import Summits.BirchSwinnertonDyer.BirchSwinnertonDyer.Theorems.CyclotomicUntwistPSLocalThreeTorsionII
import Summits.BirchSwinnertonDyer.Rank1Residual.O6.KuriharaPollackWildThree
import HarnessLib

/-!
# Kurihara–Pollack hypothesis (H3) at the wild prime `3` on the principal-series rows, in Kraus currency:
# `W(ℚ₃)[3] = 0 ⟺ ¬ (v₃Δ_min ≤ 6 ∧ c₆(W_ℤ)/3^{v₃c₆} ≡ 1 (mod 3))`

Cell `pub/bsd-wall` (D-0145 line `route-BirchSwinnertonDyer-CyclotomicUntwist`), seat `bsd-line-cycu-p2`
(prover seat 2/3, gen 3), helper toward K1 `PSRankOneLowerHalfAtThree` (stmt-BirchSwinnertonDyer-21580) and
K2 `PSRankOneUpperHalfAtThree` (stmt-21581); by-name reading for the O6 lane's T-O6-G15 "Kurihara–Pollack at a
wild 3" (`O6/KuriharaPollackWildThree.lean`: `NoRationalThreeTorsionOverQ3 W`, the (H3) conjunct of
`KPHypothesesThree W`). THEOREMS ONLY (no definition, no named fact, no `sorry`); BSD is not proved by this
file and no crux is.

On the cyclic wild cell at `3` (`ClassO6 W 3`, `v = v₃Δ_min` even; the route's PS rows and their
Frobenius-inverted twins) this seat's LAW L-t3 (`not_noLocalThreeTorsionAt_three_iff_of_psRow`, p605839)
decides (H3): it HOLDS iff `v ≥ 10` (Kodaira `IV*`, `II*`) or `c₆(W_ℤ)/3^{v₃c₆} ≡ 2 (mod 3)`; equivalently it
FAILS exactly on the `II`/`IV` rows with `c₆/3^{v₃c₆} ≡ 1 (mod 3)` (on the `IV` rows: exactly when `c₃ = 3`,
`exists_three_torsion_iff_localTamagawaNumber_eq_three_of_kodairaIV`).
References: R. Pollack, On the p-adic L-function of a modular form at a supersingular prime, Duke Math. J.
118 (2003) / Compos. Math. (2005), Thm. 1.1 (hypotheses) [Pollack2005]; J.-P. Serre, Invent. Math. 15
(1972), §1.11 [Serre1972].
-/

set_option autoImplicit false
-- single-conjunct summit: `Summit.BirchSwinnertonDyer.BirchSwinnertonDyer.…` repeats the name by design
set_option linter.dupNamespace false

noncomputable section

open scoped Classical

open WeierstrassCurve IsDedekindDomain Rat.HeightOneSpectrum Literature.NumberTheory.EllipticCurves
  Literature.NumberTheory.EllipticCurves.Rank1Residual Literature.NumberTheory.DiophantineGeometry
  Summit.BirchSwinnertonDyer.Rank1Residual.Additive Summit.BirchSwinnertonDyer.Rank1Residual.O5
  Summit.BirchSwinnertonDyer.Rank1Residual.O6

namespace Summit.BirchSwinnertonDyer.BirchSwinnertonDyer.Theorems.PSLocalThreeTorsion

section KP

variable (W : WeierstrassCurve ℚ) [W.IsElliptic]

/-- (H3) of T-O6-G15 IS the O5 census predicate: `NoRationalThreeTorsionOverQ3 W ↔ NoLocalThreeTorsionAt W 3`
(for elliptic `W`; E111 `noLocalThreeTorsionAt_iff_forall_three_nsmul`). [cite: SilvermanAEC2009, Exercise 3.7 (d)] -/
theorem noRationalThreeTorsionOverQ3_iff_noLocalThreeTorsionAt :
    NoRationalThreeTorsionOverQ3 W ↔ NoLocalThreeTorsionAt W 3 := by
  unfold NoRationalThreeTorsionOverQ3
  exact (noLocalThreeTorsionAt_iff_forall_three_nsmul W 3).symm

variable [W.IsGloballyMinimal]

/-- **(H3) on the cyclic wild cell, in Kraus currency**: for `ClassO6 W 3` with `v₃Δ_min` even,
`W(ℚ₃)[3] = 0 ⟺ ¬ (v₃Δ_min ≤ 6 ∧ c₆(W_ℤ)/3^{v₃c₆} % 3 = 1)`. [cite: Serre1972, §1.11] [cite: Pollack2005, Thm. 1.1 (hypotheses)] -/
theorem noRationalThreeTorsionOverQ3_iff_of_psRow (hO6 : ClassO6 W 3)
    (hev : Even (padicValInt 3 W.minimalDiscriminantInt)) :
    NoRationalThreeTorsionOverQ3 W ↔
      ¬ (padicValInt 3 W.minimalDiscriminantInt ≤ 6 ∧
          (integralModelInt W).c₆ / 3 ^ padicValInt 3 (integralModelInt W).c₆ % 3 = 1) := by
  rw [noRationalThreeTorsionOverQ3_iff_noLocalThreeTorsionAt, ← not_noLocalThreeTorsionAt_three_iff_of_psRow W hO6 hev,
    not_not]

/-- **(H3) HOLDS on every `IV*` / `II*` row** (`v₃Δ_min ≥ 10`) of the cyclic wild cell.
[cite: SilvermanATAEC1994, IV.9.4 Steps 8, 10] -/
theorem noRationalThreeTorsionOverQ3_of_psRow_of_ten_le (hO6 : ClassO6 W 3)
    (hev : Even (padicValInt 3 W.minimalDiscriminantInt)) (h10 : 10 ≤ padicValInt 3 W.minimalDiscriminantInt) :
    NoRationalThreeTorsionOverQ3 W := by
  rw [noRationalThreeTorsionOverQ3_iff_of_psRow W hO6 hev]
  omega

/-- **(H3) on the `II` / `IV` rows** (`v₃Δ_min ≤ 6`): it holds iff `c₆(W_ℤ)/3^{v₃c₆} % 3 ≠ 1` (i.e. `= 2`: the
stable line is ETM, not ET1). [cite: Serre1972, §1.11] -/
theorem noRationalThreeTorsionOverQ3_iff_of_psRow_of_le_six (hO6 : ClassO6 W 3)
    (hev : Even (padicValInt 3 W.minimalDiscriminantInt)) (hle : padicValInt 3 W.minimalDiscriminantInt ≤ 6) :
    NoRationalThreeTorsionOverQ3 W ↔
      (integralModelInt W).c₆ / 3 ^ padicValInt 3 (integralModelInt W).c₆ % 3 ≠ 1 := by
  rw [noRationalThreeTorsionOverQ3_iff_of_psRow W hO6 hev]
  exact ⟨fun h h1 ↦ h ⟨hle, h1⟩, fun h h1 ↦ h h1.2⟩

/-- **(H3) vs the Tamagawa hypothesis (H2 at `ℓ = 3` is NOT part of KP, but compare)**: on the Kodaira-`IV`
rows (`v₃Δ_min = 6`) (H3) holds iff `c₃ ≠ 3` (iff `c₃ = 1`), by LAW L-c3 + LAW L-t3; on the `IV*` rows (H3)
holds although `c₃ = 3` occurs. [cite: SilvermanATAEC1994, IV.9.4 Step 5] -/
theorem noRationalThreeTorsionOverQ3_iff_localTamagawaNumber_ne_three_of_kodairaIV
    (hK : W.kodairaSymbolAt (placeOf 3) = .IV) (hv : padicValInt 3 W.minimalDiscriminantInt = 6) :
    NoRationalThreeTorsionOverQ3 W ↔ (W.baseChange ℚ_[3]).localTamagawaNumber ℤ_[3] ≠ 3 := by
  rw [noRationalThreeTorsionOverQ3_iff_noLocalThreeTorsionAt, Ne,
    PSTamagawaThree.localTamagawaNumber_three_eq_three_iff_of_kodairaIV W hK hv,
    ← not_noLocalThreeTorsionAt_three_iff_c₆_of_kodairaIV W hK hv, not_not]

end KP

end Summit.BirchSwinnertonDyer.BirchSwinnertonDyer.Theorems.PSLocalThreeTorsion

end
▬▬▬▬▬▬
Going through the data above, please tally the lines that contain the string "v₃c₆" and return only the total.

> **ANSWER SECTION**
5